[[ ENTRIES SUPPLIED open ]]

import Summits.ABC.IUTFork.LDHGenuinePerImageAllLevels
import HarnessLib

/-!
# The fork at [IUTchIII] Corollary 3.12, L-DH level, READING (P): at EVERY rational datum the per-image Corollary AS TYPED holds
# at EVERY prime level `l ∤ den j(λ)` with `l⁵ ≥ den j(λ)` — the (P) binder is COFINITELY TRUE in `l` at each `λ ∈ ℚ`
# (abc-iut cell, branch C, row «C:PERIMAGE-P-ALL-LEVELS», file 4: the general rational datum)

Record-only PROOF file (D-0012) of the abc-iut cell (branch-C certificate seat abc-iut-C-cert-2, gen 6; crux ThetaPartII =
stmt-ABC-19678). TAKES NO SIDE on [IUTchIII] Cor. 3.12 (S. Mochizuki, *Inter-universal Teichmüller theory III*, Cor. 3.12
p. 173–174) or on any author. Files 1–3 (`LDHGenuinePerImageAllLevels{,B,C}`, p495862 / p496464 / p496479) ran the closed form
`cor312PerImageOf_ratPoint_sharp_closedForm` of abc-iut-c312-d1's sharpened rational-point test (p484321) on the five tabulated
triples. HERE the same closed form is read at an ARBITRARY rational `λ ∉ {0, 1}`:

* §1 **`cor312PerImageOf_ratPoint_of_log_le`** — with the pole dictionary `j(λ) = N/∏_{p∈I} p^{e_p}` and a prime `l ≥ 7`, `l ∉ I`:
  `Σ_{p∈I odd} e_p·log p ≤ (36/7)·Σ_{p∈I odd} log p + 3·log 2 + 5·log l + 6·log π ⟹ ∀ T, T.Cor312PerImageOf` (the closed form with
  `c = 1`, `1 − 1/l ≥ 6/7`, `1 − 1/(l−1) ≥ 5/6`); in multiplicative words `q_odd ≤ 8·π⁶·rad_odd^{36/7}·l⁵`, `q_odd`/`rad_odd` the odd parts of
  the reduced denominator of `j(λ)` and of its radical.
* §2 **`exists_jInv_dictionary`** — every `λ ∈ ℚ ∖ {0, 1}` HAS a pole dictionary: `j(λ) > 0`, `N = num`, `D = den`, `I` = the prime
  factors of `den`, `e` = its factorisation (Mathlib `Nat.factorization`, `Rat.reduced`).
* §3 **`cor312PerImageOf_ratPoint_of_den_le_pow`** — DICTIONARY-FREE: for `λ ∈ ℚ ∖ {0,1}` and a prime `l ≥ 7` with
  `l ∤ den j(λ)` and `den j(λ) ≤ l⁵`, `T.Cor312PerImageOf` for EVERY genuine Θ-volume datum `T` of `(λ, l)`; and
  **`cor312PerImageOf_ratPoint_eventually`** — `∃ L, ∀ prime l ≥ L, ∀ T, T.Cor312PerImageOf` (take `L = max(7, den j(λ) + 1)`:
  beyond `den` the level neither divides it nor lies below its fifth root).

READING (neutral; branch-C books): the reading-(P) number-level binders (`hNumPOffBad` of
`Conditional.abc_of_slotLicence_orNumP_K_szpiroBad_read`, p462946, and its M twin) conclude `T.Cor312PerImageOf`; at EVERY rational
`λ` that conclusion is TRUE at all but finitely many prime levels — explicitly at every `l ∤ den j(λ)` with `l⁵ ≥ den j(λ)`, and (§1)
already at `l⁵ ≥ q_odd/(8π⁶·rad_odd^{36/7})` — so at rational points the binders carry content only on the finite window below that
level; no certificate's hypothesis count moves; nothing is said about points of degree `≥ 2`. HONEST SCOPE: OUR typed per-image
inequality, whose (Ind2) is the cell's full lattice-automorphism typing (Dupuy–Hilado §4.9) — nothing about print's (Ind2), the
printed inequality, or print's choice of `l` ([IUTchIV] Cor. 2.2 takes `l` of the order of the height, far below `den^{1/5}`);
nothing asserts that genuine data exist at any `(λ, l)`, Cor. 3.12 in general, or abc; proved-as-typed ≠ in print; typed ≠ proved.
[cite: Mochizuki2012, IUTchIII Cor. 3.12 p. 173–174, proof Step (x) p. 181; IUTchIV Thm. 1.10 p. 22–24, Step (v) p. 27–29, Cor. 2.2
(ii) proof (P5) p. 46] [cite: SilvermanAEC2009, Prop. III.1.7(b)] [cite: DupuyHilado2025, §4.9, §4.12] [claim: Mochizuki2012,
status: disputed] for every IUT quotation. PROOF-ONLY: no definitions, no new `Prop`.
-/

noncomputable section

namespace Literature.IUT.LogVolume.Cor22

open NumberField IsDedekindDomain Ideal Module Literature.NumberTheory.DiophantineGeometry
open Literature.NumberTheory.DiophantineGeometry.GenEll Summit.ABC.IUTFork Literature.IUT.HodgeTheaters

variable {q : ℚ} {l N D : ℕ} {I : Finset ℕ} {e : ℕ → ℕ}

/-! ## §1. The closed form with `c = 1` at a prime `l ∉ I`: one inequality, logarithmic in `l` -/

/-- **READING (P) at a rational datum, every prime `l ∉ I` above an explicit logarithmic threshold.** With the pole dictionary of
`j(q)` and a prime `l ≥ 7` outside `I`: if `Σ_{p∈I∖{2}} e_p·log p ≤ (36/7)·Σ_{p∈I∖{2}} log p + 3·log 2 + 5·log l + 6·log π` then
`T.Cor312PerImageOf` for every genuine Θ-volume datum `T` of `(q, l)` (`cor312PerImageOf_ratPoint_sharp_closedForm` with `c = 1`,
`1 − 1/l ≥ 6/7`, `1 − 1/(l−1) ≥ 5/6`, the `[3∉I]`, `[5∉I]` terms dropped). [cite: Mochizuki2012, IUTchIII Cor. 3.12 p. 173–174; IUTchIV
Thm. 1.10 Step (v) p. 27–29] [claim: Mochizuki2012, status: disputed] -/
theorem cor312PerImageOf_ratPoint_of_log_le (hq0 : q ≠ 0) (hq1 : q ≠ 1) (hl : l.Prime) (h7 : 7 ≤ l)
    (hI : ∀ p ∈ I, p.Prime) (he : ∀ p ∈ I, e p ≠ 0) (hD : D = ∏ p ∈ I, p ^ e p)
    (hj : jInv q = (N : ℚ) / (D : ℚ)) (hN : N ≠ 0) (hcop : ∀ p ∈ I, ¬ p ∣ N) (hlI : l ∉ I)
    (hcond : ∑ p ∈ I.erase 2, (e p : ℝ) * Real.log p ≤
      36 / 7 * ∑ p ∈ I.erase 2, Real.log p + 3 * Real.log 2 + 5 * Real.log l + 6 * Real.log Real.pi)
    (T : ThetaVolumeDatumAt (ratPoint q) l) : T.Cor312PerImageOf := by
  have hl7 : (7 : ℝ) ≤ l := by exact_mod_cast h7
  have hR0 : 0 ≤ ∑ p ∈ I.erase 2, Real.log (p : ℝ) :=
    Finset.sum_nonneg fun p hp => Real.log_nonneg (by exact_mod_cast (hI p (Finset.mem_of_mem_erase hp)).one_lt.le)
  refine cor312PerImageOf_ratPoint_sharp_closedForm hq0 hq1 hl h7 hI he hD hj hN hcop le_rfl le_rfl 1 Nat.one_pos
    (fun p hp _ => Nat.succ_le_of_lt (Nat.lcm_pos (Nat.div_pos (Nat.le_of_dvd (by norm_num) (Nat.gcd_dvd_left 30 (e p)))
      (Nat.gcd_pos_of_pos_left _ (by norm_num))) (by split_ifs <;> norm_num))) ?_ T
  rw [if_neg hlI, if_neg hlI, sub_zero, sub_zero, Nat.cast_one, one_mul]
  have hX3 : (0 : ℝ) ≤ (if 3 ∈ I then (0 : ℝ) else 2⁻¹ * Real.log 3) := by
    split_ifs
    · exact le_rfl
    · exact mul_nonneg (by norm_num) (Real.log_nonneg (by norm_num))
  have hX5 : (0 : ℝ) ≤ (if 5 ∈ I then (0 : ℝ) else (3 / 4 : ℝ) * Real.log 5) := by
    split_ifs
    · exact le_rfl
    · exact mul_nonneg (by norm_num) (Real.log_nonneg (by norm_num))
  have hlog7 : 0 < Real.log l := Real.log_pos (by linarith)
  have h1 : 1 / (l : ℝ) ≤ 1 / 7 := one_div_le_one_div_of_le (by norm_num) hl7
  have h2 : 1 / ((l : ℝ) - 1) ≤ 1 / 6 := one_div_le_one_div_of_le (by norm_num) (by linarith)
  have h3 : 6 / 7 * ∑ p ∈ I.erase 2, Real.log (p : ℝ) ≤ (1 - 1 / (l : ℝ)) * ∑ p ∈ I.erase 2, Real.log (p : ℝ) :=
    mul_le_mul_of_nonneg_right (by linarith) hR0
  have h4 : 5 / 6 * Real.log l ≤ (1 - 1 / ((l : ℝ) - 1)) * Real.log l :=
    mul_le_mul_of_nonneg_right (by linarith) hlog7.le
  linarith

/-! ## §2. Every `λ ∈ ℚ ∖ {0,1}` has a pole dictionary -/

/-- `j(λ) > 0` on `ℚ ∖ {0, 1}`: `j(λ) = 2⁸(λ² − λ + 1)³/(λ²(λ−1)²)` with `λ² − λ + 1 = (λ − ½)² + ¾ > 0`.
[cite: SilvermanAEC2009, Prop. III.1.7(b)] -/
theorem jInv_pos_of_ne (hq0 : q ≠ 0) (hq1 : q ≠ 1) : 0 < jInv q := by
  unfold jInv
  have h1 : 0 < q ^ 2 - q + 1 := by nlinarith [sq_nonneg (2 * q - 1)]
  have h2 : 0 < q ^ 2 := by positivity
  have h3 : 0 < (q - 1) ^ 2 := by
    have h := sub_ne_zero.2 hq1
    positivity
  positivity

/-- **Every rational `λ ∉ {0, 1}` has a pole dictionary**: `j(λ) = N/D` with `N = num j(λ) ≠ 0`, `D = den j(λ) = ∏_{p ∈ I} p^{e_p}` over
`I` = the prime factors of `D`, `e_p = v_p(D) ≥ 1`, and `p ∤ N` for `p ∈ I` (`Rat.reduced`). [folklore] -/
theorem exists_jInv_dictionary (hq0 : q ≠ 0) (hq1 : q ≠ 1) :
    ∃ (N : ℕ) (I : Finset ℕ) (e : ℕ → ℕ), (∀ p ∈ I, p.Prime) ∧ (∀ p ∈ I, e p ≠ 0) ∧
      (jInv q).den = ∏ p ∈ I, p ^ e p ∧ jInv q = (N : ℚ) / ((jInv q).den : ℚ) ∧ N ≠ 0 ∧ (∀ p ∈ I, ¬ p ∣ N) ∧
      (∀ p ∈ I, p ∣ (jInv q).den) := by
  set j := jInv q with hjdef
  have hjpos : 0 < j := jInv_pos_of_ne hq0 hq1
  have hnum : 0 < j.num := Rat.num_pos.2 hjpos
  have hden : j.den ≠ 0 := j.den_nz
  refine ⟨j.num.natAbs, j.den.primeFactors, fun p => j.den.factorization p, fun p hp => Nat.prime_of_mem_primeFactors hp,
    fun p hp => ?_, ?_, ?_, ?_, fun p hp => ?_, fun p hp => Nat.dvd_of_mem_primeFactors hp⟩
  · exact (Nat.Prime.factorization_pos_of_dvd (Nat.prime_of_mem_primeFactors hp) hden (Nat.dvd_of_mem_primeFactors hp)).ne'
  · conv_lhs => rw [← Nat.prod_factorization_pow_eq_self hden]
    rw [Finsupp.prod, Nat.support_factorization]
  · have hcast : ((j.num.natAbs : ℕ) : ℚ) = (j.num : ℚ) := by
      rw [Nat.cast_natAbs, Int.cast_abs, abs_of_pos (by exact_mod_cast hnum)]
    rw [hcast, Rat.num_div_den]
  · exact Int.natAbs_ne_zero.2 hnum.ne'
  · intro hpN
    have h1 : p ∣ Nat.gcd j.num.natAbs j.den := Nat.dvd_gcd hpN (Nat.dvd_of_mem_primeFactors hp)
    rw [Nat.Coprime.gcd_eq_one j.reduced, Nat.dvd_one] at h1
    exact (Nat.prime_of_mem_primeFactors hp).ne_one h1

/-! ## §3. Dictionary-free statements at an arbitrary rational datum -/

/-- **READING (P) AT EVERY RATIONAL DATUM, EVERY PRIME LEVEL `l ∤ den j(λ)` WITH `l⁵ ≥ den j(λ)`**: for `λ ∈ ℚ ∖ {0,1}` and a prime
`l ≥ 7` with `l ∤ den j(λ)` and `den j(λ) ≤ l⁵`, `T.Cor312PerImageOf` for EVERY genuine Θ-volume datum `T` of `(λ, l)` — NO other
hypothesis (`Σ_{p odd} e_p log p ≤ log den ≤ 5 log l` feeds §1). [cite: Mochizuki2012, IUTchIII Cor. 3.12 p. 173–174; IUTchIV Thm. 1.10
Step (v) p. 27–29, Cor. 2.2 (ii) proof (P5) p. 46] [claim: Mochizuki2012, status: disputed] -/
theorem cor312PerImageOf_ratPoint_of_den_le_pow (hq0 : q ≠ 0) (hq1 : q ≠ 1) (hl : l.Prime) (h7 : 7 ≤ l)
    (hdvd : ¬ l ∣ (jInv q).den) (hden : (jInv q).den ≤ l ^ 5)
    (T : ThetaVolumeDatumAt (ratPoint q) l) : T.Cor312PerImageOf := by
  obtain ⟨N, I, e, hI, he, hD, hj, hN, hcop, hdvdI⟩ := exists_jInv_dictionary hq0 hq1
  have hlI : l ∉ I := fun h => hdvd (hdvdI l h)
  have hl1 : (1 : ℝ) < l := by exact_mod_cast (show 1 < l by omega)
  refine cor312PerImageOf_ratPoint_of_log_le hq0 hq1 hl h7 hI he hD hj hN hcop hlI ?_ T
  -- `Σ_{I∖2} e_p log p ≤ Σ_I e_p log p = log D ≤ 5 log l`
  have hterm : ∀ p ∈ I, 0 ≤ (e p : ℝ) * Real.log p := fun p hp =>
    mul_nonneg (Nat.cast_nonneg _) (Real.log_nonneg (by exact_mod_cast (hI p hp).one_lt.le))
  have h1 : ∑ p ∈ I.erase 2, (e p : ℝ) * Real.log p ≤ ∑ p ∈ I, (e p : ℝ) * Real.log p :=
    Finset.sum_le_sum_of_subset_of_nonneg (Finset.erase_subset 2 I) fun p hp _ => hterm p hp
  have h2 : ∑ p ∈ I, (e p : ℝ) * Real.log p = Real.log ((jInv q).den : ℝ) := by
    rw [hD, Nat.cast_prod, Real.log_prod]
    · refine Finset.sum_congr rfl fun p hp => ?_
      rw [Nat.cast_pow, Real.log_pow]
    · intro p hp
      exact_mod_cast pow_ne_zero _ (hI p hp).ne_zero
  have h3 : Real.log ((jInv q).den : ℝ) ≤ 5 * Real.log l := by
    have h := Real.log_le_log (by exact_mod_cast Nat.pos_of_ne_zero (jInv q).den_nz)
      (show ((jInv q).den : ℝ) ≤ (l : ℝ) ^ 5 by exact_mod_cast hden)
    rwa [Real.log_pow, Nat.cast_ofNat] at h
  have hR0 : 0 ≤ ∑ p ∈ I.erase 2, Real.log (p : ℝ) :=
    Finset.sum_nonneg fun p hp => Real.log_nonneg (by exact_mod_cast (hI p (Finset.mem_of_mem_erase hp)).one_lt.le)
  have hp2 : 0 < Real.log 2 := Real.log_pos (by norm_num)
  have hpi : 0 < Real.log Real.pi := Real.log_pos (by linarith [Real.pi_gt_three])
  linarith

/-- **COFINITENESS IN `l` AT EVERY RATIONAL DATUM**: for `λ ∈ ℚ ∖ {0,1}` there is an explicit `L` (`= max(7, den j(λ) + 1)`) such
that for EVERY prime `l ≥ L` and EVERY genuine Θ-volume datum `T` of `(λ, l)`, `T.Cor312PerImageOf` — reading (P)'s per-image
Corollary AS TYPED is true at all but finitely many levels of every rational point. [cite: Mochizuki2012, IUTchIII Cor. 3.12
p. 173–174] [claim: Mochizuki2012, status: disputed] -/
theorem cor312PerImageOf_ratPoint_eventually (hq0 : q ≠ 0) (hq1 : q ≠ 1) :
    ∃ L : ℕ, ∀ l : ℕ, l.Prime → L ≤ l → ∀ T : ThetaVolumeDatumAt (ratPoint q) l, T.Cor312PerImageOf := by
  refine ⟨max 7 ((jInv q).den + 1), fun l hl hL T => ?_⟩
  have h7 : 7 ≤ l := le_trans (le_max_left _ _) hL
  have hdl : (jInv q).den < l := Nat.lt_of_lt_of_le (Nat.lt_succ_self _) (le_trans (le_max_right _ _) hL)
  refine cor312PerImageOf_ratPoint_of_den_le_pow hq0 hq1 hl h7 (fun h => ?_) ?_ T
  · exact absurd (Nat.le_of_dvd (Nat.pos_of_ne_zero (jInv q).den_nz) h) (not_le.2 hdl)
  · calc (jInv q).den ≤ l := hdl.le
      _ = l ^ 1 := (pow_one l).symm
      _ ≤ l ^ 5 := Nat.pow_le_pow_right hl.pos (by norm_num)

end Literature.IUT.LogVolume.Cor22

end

[[ ENTRIES SUPPLIED closed ]]

:: WHAT YOU HAVE TO DO ::
The stretch of entries above that starts with the line containing "hden (Nat.dvd_of_mem_primeFactors hp)).ne'" and goes on through the line containing "have h1 : ∑" is to be transcribed exactly, and no other line is to be transcribed.

:: RESPONSE TO THE EXERCISE ::
  · exact (Nat.Prime.factorization_pos_of_dvd (Nat.prime_of_mem_primeFactors hp) hden (Nat.dvd_of_mem_primeFactors hp)).ne'
  · conv_lhs => rw [← Nat.prod_factorization_pow_eq_self hden]
    rw [Finsupp.prod, Nat.support_factorization]
  · have hcast : ((j.num.natAbs : ℕ) : ℚ) = (j.num : ℚ) := by
      rw [Nat.cast_natAbs, Int.cast_abs, abs_of_pos (by exact_mod_cast hnum)]
    rw [hcast, Rat.num_div_den]
  · exact Int.natAbs_ne_zero.2 hnum.ne'
  · intro hpN
    have h1 : p ∣ Nat.gcd j.num.natAbs j.den := Nat.dvd_gcd hpN (Nat.dvd_of_mem_primeFactors hp)
    rw [Nat.Coprime.gcd_eq_one j.reduced, Nat.dvd_one] at h1
    exact (Nat.prime_of_mem_primeFactors hp).ne_one h1

/-! ## §3. Dictionary-free statements at an arbitrary rational datum -/

/-- **READING (P) AT EVERY RATIONAL DATUM, EVERY PRIME LEVEL `l ∤ den j(λ)` WITH `l⁵ ≥ den j(λ)`**: for `λ ∈ ℚ ∖ {0,1}` and a prime
`l ≥ 7` with `l ∤ den j(λ)` and `den j(λ) ≤ l⁵`, `T.Cor312PerImageOf` for EVERY genuine Θ-volume datum `T` of `(λ, l)` — NO other
hypothesis (`Σ_{p odd} e_p log p ≤ log den ≤ 5 log l` feeds §1). [cite: Mochizuki2012, IUTchIII Cor. 3.12 p. 173–174; IUTchIV Thm. 1.10
Step (v) p. 27–29, Cor. 2.2 (ii) proof (P5) p. 46] [claim: Mochizuki2012, status: disputed] -/
theorem cor312PerImageOf_ratPoint_of_den_le_pow (hq0 : q ≠ 0) (hq1 : q ≠ 1) (hl : l.Prime) (h7 : 7 ≤ l)
    (hdvd : ¬ l ∣ (jInv q).den) (hden : (jInv q).den ≤ l ^ 5)
    (T : ThetaVolumeDatumAt (ratPoint q) l) : T.Cor312PerImageOf := by
  obtain ⟨N, I, e, hI, he, hD, hj, hN, hcop, hdvdI⟩ := exists_jInv_dictionary hq0 hq1
  have hlI : l ∉ I := fun h => hdvd (hdvdI l h)
  have hl1 : (1 : ℝ) < l := by exact_mod_cast (show 1 < l by omega)
  refine cor312PerImageOf_ratPoint_of_log_le hq0 hq1 hl h7 hI he hD hj hN hcop hlI ?_ T
  -- `Σ_{I∖2} e_p log p ≤ Σ_I e_p log p = log D ≤ 5 log l`
  have hterm : ∀ p ∈ I, 0 ≤ (e p : ℝ) * Real.log p := fun p hp =>
    mul_nonneg (Nat.cast_nonneg _) (Real.log_nonneg (by exact_mod_cast (hI p hp).one_lt.le))
  have h1 : ∑ p ∈ I.erase 2, (e p : ℝ) * Real.log p ≤ ∑ p ∈ I, (e p : ℝ) * Real.log p :=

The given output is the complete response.